__Task__:
Look over the listing below and say how many of its lines include the string "Subtype"; give no more than that number.

↓

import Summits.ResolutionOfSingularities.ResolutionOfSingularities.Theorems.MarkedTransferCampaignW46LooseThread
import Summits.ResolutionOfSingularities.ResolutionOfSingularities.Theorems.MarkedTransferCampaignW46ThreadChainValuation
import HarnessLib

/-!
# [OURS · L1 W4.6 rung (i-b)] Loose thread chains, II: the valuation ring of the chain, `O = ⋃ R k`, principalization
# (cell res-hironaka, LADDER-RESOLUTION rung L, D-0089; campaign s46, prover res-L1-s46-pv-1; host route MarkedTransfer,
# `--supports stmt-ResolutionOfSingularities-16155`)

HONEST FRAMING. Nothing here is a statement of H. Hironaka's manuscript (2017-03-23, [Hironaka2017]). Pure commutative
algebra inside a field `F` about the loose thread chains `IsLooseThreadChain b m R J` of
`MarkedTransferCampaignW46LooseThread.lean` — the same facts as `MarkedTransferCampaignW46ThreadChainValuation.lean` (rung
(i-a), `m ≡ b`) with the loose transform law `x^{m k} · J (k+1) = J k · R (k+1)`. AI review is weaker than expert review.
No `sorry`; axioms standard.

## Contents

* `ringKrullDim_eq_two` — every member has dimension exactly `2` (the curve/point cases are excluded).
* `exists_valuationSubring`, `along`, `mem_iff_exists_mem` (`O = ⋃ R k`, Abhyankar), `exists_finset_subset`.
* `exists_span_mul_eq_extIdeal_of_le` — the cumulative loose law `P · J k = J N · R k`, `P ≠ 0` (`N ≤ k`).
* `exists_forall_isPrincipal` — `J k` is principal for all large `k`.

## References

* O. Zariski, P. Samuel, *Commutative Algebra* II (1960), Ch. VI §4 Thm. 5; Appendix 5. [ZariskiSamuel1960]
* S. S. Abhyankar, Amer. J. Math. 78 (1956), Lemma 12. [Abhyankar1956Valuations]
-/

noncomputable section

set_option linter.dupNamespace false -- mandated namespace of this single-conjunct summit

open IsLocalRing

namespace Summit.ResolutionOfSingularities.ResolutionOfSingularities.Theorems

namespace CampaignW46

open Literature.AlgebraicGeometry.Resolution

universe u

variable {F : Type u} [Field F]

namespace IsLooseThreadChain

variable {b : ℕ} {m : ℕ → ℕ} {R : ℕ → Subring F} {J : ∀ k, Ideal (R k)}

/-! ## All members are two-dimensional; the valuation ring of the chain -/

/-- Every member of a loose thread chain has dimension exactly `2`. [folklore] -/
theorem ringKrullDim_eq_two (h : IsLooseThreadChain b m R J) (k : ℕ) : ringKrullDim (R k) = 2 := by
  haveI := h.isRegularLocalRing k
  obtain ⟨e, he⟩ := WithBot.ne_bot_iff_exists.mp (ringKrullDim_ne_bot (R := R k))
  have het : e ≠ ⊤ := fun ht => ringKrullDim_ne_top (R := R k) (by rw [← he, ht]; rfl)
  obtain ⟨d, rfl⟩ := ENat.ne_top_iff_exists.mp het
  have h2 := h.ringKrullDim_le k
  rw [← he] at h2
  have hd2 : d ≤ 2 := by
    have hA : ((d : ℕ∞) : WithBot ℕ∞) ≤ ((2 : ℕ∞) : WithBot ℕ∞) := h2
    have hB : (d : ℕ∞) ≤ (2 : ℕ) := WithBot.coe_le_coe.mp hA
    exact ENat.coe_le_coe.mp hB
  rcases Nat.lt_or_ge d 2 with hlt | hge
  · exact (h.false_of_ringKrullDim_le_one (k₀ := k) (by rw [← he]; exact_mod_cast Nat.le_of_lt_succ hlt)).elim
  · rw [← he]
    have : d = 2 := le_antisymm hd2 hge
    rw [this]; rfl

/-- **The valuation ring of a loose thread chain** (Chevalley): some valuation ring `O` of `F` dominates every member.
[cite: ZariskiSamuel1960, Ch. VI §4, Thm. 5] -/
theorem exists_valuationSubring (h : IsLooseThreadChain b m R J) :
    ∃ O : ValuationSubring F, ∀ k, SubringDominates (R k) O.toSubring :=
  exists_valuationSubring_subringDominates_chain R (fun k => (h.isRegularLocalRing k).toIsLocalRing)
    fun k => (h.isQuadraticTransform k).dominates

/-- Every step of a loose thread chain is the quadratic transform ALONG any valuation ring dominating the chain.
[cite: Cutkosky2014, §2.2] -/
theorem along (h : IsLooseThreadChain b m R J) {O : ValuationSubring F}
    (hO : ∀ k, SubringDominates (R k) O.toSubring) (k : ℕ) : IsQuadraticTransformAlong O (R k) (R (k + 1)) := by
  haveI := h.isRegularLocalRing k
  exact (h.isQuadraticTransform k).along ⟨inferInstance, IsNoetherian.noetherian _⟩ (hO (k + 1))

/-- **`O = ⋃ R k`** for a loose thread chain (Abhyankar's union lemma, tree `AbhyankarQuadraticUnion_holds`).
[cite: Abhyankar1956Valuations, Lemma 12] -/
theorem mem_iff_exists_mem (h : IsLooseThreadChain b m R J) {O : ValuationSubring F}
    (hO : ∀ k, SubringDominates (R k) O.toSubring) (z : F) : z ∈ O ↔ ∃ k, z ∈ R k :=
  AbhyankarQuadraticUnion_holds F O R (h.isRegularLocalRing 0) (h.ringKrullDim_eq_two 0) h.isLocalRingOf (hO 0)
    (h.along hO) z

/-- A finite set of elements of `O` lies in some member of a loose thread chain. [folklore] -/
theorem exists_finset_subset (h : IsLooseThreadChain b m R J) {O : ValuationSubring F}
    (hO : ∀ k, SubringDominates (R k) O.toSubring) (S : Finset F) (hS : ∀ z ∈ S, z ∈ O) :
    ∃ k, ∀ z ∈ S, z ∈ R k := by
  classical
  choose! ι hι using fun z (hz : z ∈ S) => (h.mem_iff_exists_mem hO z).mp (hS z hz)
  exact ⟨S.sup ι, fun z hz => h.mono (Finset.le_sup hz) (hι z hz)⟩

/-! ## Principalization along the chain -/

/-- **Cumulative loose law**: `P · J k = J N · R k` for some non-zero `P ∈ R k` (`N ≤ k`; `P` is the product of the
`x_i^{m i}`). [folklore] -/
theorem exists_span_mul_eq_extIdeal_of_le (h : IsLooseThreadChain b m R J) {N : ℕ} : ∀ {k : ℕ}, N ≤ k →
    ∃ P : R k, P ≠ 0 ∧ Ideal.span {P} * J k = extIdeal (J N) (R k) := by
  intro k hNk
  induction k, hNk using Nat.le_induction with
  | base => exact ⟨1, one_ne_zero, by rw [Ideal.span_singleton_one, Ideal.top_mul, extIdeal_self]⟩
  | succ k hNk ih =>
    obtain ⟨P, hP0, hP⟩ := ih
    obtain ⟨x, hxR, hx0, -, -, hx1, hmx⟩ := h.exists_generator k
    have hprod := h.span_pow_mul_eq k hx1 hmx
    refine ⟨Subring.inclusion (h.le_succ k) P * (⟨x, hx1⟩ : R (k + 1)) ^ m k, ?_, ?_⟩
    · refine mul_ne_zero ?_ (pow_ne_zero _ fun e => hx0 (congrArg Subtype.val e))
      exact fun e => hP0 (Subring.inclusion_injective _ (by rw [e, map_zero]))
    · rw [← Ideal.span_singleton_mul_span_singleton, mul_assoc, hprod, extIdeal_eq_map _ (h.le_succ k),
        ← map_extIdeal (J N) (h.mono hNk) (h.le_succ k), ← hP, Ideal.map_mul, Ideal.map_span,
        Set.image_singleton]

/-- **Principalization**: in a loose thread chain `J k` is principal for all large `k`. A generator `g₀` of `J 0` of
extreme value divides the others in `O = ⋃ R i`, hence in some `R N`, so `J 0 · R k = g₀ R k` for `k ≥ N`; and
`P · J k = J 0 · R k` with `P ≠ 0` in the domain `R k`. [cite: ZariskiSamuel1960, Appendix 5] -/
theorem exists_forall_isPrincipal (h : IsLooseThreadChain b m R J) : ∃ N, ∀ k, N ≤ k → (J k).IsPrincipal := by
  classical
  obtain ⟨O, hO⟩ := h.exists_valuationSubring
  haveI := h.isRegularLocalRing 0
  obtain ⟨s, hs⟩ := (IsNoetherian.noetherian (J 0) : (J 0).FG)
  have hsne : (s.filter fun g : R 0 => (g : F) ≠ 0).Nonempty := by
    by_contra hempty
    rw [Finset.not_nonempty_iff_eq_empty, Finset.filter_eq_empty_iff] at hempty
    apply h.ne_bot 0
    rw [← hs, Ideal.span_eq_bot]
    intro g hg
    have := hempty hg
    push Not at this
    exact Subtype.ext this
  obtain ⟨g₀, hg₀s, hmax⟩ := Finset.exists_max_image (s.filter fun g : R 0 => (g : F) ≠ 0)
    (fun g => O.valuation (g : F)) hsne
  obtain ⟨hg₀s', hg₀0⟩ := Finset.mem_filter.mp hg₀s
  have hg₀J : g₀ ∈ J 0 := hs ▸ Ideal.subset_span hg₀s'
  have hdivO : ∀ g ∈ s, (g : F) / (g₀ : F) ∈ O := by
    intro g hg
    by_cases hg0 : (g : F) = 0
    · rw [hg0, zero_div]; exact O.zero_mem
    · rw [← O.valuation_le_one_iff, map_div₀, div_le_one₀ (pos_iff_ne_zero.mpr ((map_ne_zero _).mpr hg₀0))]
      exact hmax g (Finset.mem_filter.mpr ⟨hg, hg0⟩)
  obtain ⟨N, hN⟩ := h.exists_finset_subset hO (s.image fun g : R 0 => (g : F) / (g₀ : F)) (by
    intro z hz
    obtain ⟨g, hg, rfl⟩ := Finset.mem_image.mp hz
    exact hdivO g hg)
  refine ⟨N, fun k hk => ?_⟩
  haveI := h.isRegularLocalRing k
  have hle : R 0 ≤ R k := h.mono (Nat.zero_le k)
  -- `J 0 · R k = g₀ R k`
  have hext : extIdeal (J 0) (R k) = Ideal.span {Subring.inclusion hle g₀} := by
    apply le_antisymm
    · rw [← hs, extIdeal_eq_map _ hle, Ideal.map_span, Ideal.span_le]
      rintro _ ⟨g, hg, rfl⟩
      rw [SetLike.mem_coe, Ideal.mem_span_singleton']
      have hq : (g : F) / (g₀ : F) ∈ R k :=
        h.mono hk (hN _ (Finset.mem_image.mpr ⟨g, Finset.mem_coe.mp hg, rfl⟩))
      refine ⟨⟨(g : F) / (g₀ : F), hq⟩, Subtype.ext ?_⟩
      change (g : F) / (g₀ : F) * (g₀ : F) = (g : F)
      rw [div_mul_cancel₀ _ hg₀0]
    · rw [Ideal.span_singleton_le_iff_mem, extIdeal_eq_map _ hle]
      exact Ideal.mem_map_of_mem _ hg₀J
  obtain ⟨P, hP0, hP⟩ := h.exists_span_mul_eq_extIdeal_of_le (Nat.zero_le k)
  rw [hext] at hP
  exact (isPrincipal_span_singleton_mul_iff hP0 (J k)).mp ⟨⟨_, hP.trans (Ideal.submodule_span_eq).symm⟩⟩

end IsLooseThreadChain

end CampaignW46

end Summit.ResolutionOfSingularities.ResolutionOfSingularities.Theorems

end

↑
↓

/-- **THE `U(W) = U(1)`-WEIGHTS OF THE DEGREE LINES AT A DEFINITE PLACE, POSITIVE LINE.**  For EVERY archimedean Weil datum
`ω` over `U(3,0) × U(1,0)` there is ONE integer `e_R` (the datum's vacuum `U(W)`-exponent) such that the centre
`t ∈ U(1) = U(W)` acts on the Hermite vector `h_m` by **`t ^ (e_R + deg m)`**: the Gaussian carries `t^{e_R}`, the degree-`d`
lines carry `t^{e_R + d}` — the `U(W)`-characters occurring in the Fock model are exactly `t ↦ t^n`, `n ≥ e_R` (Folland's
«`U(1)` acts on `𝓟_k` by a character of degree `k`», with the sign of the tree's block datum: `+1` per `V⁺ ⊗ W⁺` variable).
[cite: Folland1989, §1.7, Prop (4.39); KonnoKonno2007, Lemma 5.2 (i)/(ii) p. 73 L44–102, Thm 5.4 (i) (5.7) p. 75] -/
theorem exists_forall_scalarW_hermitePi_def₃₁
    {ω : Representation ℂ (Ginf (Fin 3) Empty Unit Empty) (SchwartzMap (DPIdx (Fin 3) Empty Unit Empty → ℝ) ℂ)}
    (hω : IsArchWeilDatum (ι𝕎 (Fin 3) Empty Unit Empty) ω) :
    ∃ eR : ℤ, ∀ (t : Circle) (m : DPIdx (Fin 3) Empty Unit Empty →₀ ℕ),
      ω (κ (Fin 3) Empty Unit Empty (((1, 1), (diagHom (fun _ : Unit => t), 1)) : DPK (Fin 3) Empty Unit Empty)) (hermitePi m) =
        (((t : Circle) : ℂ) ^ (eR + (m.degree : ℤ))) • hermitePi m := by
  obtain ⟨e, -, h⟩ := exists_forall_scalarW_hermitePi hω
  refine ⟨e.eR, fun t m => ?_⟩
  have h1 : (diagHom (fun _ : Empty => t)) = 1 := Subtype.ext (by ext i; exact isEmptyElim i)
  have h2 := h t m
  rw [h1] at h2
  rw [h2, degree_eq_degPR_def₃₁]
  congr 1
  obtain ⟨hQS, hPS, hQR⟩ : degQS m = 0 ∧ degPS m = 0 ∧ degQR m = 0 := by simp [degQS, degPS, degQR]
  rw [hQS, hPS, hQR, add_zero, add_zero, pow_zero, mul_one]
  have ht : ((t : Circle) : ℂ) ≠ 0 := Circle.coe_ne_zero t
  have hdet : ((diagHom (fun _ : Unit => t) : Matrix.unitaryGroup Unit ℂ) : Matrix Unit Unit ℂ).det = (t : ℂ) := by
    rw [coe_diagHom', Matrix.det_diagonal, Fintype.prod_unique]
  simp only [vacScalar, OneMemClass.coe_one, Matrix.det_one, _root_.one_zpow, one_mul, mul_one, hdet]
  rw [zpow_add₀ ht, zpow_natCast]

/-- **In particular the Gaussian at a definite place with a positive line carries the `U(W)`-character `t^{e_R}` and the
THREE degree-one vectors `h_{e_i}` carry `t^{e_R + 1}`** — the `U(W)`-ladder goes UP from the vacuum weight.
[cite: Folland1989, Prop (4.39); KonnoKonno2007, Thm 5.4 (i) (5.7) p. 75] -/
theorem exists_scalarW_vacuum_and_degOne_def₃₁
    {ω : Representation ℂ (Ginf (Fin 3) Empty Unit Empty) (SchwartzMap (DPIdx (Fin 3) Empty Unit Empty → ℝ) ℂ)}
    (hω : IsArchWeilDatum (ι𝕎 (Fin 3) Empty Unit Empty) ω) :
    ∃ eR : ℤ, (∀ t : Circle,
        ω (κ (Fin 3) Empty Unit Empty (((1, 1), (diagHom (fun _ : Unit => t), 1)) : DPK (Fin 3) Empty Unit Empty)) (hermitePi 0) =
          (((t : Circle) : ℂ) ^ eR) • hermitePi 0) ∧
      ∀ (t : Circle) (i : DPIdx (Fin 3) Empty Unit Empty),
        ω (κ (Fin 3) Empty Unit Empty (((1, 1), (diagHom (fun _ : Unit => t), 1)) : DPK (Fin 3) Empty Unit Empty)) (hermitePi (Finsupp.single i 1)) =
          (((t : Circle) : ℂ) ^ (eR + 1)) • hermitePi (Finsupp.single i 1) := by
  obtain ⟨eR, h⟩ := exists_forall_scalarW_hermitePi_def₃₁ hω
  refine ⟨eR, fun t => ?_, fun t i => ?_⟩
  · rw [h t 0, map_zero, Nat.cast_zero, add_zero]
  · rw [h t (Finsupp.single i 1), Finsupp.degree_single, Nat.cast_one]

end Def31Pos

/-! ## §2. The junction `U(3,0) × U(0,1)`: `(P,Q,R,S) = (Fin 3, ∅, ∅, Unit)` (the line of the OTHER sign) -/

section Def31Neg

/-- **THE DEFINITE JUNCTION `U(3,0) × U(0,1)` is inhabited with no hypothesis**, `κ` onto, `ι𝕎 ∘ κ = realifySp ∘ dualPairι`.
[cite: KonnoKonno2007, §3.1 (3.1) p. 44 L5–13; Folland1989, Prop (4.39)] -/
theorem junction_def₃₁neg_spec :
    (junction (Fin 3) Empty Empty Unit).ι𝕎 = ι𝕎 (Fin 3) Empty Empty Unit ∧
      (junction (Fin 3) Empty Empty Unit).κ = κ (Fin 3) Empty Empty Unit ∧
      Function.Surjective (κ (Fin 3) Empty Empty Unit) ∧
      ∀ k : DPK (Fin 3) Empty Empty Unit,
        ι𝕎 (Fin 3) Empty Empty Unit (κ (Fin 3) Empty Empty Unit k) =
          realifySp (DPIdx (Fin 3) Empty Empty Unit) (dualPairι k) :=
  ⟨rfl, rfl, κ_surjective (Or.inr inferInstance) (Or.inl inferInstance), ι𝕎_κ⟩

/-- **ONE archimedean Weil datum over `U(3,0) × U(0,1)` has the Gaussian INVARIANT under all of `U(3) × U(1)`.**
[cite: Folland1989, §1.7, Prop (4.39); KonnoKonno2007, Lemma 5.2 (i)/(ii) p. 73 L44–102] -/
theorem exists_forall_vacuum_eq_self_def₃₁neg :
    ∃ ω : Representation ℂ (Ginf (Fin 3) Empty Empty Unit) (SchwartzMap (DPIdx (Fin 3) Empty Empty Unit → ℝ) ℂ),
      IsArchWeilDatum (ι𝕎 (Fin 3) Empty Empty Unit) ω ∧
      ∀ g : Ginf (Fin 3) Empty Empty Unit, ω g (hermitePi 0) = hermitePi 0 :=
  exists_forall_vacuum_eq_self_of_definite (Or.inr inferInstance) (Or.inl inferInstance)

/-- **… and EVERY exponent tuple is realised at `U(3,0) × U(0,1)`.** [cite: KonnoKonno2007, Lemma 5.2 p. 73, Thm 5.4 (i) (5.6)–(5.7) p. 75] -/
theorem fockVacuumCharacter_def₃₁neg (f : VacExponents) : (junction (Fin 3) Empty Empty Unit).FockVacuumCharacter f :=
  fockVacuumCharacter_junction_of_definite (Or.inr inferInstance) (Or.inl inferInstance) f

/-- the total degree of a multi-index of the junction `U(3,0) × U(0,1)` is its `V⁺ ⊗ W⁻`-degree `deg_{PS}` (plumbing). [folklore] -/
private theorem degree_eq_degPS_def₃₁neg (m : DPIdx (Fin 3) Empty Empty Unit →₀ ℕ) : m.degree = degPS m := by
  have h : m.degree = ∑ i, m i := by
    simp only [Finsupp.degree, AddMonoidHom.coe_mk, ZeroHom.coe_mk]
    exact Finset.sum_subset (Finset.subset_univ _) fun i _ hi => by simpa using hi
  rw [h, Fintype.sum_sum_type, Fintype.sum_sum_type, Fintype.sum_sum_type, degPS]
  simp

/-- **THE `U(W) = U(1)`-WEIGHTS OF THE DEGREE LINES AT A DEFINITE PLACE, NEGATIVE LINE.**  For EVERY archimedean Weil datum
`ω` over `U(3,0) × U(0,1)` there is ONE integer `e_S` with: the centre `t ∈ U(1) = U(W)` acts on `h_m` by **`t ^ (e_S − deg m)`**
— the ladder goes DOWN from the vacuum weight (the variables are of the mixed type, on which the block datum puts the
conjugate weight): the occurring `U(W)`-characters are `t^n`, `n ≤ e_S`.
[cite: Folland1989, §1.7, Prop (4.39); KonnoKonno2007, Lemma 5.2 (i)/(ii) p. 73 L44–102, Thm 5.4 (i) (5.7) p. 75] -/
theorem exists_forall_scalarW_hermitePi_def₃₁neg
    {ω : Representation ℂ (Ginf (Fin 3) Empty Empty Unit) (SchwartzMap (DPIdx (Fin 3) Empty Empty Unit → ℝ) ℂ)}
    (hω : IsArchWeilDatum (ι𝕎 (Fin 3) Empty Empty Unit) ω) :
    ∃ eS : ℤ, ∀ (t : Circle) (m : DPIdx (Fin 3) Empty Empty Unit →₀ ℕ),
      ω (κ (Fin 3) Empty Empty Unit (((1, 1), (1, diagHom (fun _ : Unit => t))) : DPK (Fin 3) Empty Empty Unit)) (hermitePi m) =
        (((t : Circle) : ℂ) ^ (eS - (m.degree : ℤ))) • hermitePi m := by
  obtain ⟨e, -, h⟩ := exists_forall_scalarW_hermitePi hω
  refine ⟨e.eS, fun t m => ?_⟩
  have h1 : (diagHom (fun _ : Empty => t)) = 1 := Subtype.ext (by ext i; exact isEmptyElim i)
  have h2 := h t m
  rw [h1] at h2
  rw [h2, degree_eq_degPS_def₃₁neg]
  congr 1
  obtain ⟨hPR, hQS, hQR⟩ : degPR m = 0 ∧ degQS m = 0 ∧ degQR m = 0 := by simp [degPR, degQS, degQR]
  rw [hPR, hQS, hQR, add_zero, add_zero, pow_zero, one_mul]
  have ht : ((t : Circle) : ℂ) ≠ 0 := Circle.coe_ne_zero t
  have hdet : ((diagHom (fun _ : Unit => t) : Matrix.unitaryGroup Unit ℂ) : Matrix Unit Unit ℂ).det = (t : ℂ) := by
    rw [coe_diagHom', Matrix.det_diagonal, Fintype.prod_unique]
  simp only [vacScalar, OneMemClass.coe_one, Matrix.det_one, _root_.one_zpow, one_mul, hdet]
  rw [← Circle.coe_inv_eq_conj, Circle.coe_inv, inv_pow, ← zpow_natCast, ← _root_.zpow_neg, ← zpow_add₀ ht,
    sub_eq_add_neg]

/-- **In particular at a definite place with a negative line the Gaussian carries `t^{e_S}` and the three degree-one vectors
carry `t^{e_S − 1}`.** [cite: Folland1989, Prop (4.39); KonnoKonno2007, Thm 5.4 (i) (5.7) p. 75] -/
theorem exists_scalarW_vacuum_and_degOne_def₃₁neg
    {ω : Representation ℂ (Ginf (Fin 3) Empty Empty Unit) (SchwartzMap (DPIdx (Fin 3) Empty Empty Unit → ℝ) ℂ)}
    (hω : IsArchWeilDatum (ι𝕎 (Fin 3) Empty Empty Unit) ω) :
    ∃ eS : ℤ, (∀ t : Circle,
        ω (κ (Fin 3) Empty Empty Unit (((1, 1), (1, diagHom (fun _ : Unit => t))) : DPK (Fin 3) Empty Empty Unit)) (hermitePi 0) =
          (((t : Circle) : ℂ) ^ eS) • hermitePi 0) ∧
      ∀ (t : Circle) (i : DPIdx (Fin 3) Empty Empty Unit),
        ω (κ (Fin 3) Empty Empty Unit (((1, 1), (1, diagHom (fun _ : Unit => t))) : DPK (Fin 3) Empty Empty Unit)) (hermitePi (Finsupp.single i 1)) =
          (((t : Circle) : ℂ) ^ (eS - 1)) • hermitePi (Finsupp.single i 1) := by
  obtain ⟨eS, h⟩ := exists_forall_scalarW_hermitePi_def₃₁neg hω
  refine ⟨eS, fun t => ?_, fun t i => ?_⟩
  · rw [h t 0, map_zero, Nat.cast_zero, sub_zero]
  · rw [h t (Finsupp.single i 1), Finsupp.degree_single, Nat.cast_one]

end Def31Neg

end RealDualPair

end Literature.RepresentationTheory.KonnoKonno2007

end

↑

__Solution__:
5